On the basis of such estimation, the prior probability that a candidate gene is biologically plausible is increased if the gene has been found to be associated with existing familial forms
of the disorder and/or the same disease in a population of different ethnicity; if the gene variant is found to be involved in molecular mechanisms of the disorder; if the gene possesses a high mRNA copy in tissues thought to be affected by the pathological process of the disorder; and if sufficiently valid experimental evidence (for example, animal studies, gene knock-out models) exists to support the role of the candidate gene (or variant) in the disorder (or related disorders).

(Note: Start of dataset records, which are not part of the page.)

import Summits.NavierStokesRegularity.FluidComputer.PalasekTowerHeredityWitnessTower
import Summits.NavierStokesRegularity.FluidComputer.PalasekTowerRegisterGlobalCeiling
import Summits.NavierStokesRegularity.FluidComputer.PalasekTowerViscosity

/-!
# REGISTER v2.3′: HEREDITY OR BREAKDOWN — the heredity items weakened LOSSLESSLY for Clay (C)

Cell `ns-blowup`, seat `ns-palasek-19250-p2` (g2; STUB-WORKER on `stub_apriori_ceiling : AprioriCeiling` of
crux stmt-NavierStokesRegularity-19250 `HeredityFromTwo`, birth skeleton v3 c7f4b5fa45c722f3). Companion of
`PalasekTowerRegisterGlobalHeredity.lean` (p415576: `HeredityAt`, `HeredityFrom`, `ContinuationEnvelope`,
`ReadoutFloors`), `PalasekTowerRegisterGlobalCeiling.lean` (p425507: `AprioriCeiling`),
`PalasekTowerHeredityWitnessTower.lean` (`navierStokesBreakdownR3_of_nonempty_stages`) and
`PalasekTowerHeredityWitnessUnconditional.lean` (`Stage.velocity_eq_of_classical`). LABEL: E–C typing
(KERNEL vocabulary + glue; every implication proved). WHAT THIS IS NOT: not Navier–Stokes evidence — no
schedule, stage, flow or tower is constructed; the three named open `Prop`s below are NEVER asserted;
nothing here claims regularity or blow-up.

## The observation

The register's heredity `HeredityAt k` asks that EVERY registered stage at level `k` of a pinned rigid
quiet design EXTENDS to level `k + 1`. Its upper half (`ContinuationEnvelope ↔ AprioriCeiling`, p422740)
therefore contains the clause «the design's flow does not blow up before `τ (k+1)`» — the a-priori
ceiling is quantified over every PARTIAL window `[0, T'] ⊆ [0, τ (k+1)]`, so a registered design whose free
flow overshoots `c₂ Y_{k+1}` at some `T' < τ (k+1)` and then loses smoothness before `τ (k+1)` REFUTES
`HeredityAt k`. But such a design is by itself a witness of Fefferman's (C): its Clay datum and Clay-class
force admit no global smooth bounded-energy solution (restriction to `[0, τ (k+1)]`; every viscosity by
`isClassicalNSSolutionOn_viscosityChange`). So the route's target needs only the WEAKER items

`HeredityOrBreakdownAt k := ∀ adm S, ∀ s : Stage k, ¬ S.LivesTo 1 (τ (k+1)) ∨ ∃ s', s.Extends s'`.

## Contents

* §1 `Schedule.LivesTo S ν T` (the design's flow is classical with finite energy on `[0, T]`; the first
  three conjuncts of `Schedule.LevelWitness`), `Stage.livesTo`, `LivesTo.mono`, `LivesTo.of_claySolution`.
* §2 THE BREAKDOWN DOOR `Schedule.navierStokesBreakdownR3_of_not_livesTo`: a design with smooth
  divergence-free Clay datum whose flow does not live to some `T > 0` at ONE viscosity gives (C) at ALL.
* §3 `HeredityOrBreakdownAt k`, `HeredityOrBreakdownFrom k₀`, `NoPrematureBreakdownAt k` (never asserted);
  `HeredityAt k ↔ HeredityOrBreakdownAt k ∧ NoPrematureBreakdownAt k`;
  `¬ NoPrematureBreakdownAt k → NavierStokesBreakdownR3`; hence
  `HeredityOrBreakdownAt k → HeredityAt k ∨ NavierStokesBreakdownR3` and
  `¬ NavierStokesBreakdownR3 → (HeredityAt k ↔ HeredityOrBreakdownAt k)`.
* §4 THE CLOSER with weakened binders: `EpisodeBaseG → HeredityOrBreakdownFrom 1 → NavierStokesBreakdownR3`
  (the chain of one design either reaches every level — `navierStokesBreakdownR3_of_nonempty_stages` — or
  dies at a finite level — §2), and the split form `EpisodeBaseG → HeredityOrBreakdownAt 1 →
  HeredityOrBreakdownFrom 2 → NavierStokesBreakdownR3`.
* §5 The weak item in certificate shape: `HeredityOrBreakdownAt k ↔ ∀ adm S, Nonempty (Stage k) →
  S.LivesTo 1 (τ (k+1)) → S.LevelWitness 1 k` («the heredity witness of every design that SURVIVES»).

References: S. Palasek, arXiv:2605.13827 §4 [cite: Palasek2026ElementaryModel, §4]; C. L. Fefferman, Clay
problem description, (C) [cite: FeffermanClay2006, (C)]; T. Tao, Anal. PDE 6 (2013), footnote 3 and
Cor. 11.4 [cite: Tao2011, footnote 3]; H. Sohr, *The Navier–Stokes Equations*, Birkhäuser 2001, Ch. V
Thm. 1.5.1 [cite: Sohr2001, Ch. V Thm. 1.5.1].
-/

noncomputable section
import Mathlib
import Summits.NavierStokesRegularity.NavierStokesRegularity.Theorems.WakeRatchetTailRatchetQuietPastViscousLine
import HarnessLib

/-!
# `WakeRatchet.TailRatchet` (stmt-NavierStokesRegularity-21808) — hypothesis class of the tail ratchets:
# FAR-PAST FRAME SEQUENCES (the input of an α-limit extraction), packaged

Support file (route `WakeRatchet`; MODEL lattice ODEs of Tao 2016 §4 / §6.4 — nothing here concerns the Navier–Stokes
equations; no item is closed).  Eighth file of the `WakeRatchetQuietPast` series: the sequence form of
`uniformly_loud_past`, `loud_below_viscous_line` and `loud_shells_below`, i.e. exactly what a compactness (Arzelà–Ascoli,
tree kit `WakeRatchetExtraction*`) extraction of an ANCIENT PROFILE from a member of the hypothesis class of
stmt-21808 / 25584 / 25646 / 25647 starts from.

For a non-trivial uniformly bounded (`‖W_j‖ ≤ C`) admissible eternal solution of ANY table with covariant viscosity
`ν̂ ≥ 0` (`K > 0` a bound of `C_Q + Λ C_A + Λ⁻¹ C_B`):

* `exists_loud_frames` — there are shells `k_j` and log-times `s_j → −∞` (indeed `s_j ≤ −j`) with
  `‖W_{k_j}(s_j)‖ > 1/(64K)` and BOUNDED DISSIPATION NUMBERS `ν̂ (1+ε₀)^{2k_j} e^{−s_j} < (4KC³+1)(64K)²` — so the
  recentred frames `W^{(j)}_n(σ) = W_{n+k_j}(σ + s_j)` are eternal solutions of the same lattice with viscosity parameters
  in a fixed compact range and amplitude `> 1/(64K)` at the origin;
* `exists_loud_frames_visc` — if `ν̂ > 0` and `ε₀ > 0`, the shells can moreover be taken with `k_j ≤ −j` (drift to `−∞`).

HONEST FRAMING: elementary repackaging; no stub, crux, rung or summit is proved (stmt-21808 stays dead modulo the
construction `WakeRatchetDyadicFront.DyadicScalarFronts`); the extraction itself is not performed here.
-/

noncomputable section

set_option linter.dupNamespace false

namespace Summit.NavierStokesRegularity.NavierStokesRegularity.Theorems

namespace WakeRatchetQuietPast

open Set Filter Topology
open Literature.Analysis.FluidPDE Literature.Analysis.FluidPDE.TaoCascade

variable {m : ℕ} {ε₀ νh : ℝ} {α : Fin m → Fin m → Fin m → ℤ × ℤ × ℤ → ℝ} {W : ℤ → ℝ → Em m}

/-- **Loud far-past frames with bounded dissipation number.**  For a non-trivial uniformly bounded admissible eternal
solution (any table, any `ν̂ ≥ 0`): shells `k_j` and log-times `s_j ≤ −j` with `‖W_{k_j}(s_j)‖ > 1/(64K)` and
`ν̂ (1+ε₀)^{2k_j} e^{−s_j} < (4KC³+1)(64K)²`.
[cite: Tao2016AveragedNS, §4 Lemma 4.1 (4.8), §6.4; cell theorem] -/
theorem exists_loud_frames (hε : -1 < ε₀) (hW : IsEternalVisc ε₀ νh α W) {K C : ℝ}
    (hK : shiftConst α (0, 0, 0) + bigLam ε₀ * shiftConst α (0, 0, 1)
      + (bigLam ε₀)⁻¹ * (shiftConst α (1, 0, 0) + shiftConst α (0, 1, 0)) ≤ K)
    (hK0 : 0 < K) (hC0 : 0 ≤ C) (hC : ∀ (j : ℤ) (σ : ℝ), ‖W j σ‖ ≤ C) (hne : ∃ (n : ℤ) (σ : ℝ), W n σ ≠ 0) :
    ∃ (k : ℕ → ℤ) (s : ℕ → ℝ), (∀ j : ℕ, s j ≤ -(j : ℝ)) ∧ Tendsto s atTop atBot ∧
      ∀ j : ℕ, 1 / (64 * K) < ‖W (k j) (s j)‖ ∧
        νh * ((1 + ε₀) ^ ((2 : ℝ) * (k j)) * Real.exp (-(s j))) < (4 * K * C ^ 3 + 1) * (64 * K) ^ 2 := by
  obtain ⟨σ₀, h⟩ := loud_below_viscous_line hε hW hK hK0 hC0 hC hne
  -- at the log-time `s_j := min σ₀ (−j)` pick a loud shell
  have hsj : ∀ j : ℕ, min σ₀ (-(j : ℝ)) ≤ σ₀ := fun j => min_le_left _ _
  choose k hk using fun j : ℕ => (h (min σ₀ (-(j : ℝ))) (hsj j)).1
  refine ⟨k, fun j => min σ₀ (-(j : ℝ)), fun j => min_le_right _ _, ?_, fun j => ⟨hk j, ?_⟩⟩
  · -- `s_j ≤ -j → -∞`
    refine tendsto_atBot_mono (fun j => min_le_right σ₀ (-(j : ℝ))) ?_
    exact tendsto_neg_atTop_atBot.comp tendsto_natCast_atTop_atTop
  · exact (h (min σ₀ (-(j : ℝ))) (hsj j)).2 (k j) (hk j)

/-- **Loud far-past frames drifting to `−∞`** (`ν̂ > 0`, `ε₀ > 0`): shells `k_j ≤ −j` and log-times `s_j ≤ −j` with
`‖W_{k_j}(s_j)‖ > 1/(64K)` (and, by `loud_below_viscous_line`, bounded dissipation numbers).
[cite: Tao2016AveragedNS, §4 Lemma 4.1 (4.8), §6.4; cell theorem] -/
theorem exists_loud_frames_visc (hε : 0 < ε₀) (hν : 0 < νh) (hW : IsEternalVisc ε₀ νh α W) {K C : ℝ}
    (hK : shiftConst α (0, 0, 0) + bigLam ε₀ * shiftConst α (0, 0, 1)
      + (bigLam ε₀)⁻¹ * (shiftConst α (1, 0, 0) + shiftConst α (0, 1, 0)) ≤ K)
    (hK0 : 0 < K) (hC0 : 0 ≤ C) (hC : ∀ (j : ℤ) (σ : ℝ), ‖W j σ‖ ≤ C) (hne : ∃ (n : ℤ) (σ : ℝ), W n σ ≠ 0) :
    ∃ (k : ℕ → ℤ) (s : ℕ → ℝ), (∀ j : ℕ, s j ≤ -(j : ℝ)) ∧ (∀ j : ℕ, k j < -(j : ℤ)) ∧
      ∀ j : ℕ, 1 / (64 * K) < ‖W (k j) (s j)‖ ∧
        νh * ((1 + ε₀) ^ ((2 : ℝ) * (k j)) * Real.exp (-(s j))) < (4 * K * C ^ 3 + 1) * (64 * K) ^ 2 := by
  obtain ⟨σ₀, h⟩ := loud_below_viscous_line (by linarith) hW hK hK0 hC0 hC hne
  have hdrift := fun j : ℕ => loud_shells_below hε hν hW hK hK0 hC0 hC hne (-(j : ℤ))
  choose σ₁ hσ₁ using hdrift
  -- log-times `s_j := min (min σ₀ (σ₁ j)) (−j)`
  set s : ℕ → ℝ := fun j => min (min σ₀ (σ₁ j)) (-(j : ℝ)) with hs
  have hs₀ : ∀ j, s j ≤ σ₀ := fun j => (min_le_left _ _).trans (min_le_left _ _)
  have hs₁ : ∀ j, s j ≤ σ₁ j := fun j => (min_le_left _ _).trans (min_le_right _ _)
  choose k hk using fun j : ℕ => ((hσ₁ j) (s j) (hs₁ j)).1
  refine ⟨k, s, fun j => min_le_right _ _, fun j => ((hσ₁ j) (s j) (hs₁ j)).2 (k j) (hk j), fun j => ⟨hk j, ?_⟩⟩
  exact (h (s j) (hs₀ j)).2 (k j) (hk j)

end WakeRatchetQuietPast

end Summit.NavierStokesRegularity.NavierStokesRegularity.Theorems

end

The prior probability that the variant under investigation is involved in the disorder (or is in LD with a susceptibility allele) cannot be dismissed when assessing the biologic plausibity of candidate genes. Given the wide array of variants that one can choose from in an association study, available data needs to be sifted through to prioritise and select which polymorphisms will be most conducive to detecting association. The most likely polymorphisms to be associated with disease are those that affect the function of the candidate gene and its associated protein (Tabor et al., 2002). Therefore, at first glance, it would seem that an expedient approach would be to identify variants within the coding regions of candidate genes for use as markers. However, even non-coding variants have been found to influence gene function, especially those contained in regulatory regions (Horikawa et al., 2000).
Consequently, searches restricted to only coding variants may bypass important information contained within the non-coding regions. Unfortunately, present knowledge pertaining to the characterisation of regulatory regions and their effect on level of gene or phenotype expression is still in its infancy. In spite of this, it is known that the functional effects of polymorphisms within candidate genes are normally complex, and that, at a molecular level, the combinatorial nature of alleles should be taken into account. Therefore, it would be more conducive to the study that the genetic variants under investigation be considered in their haplotypic context, rather than in isolation.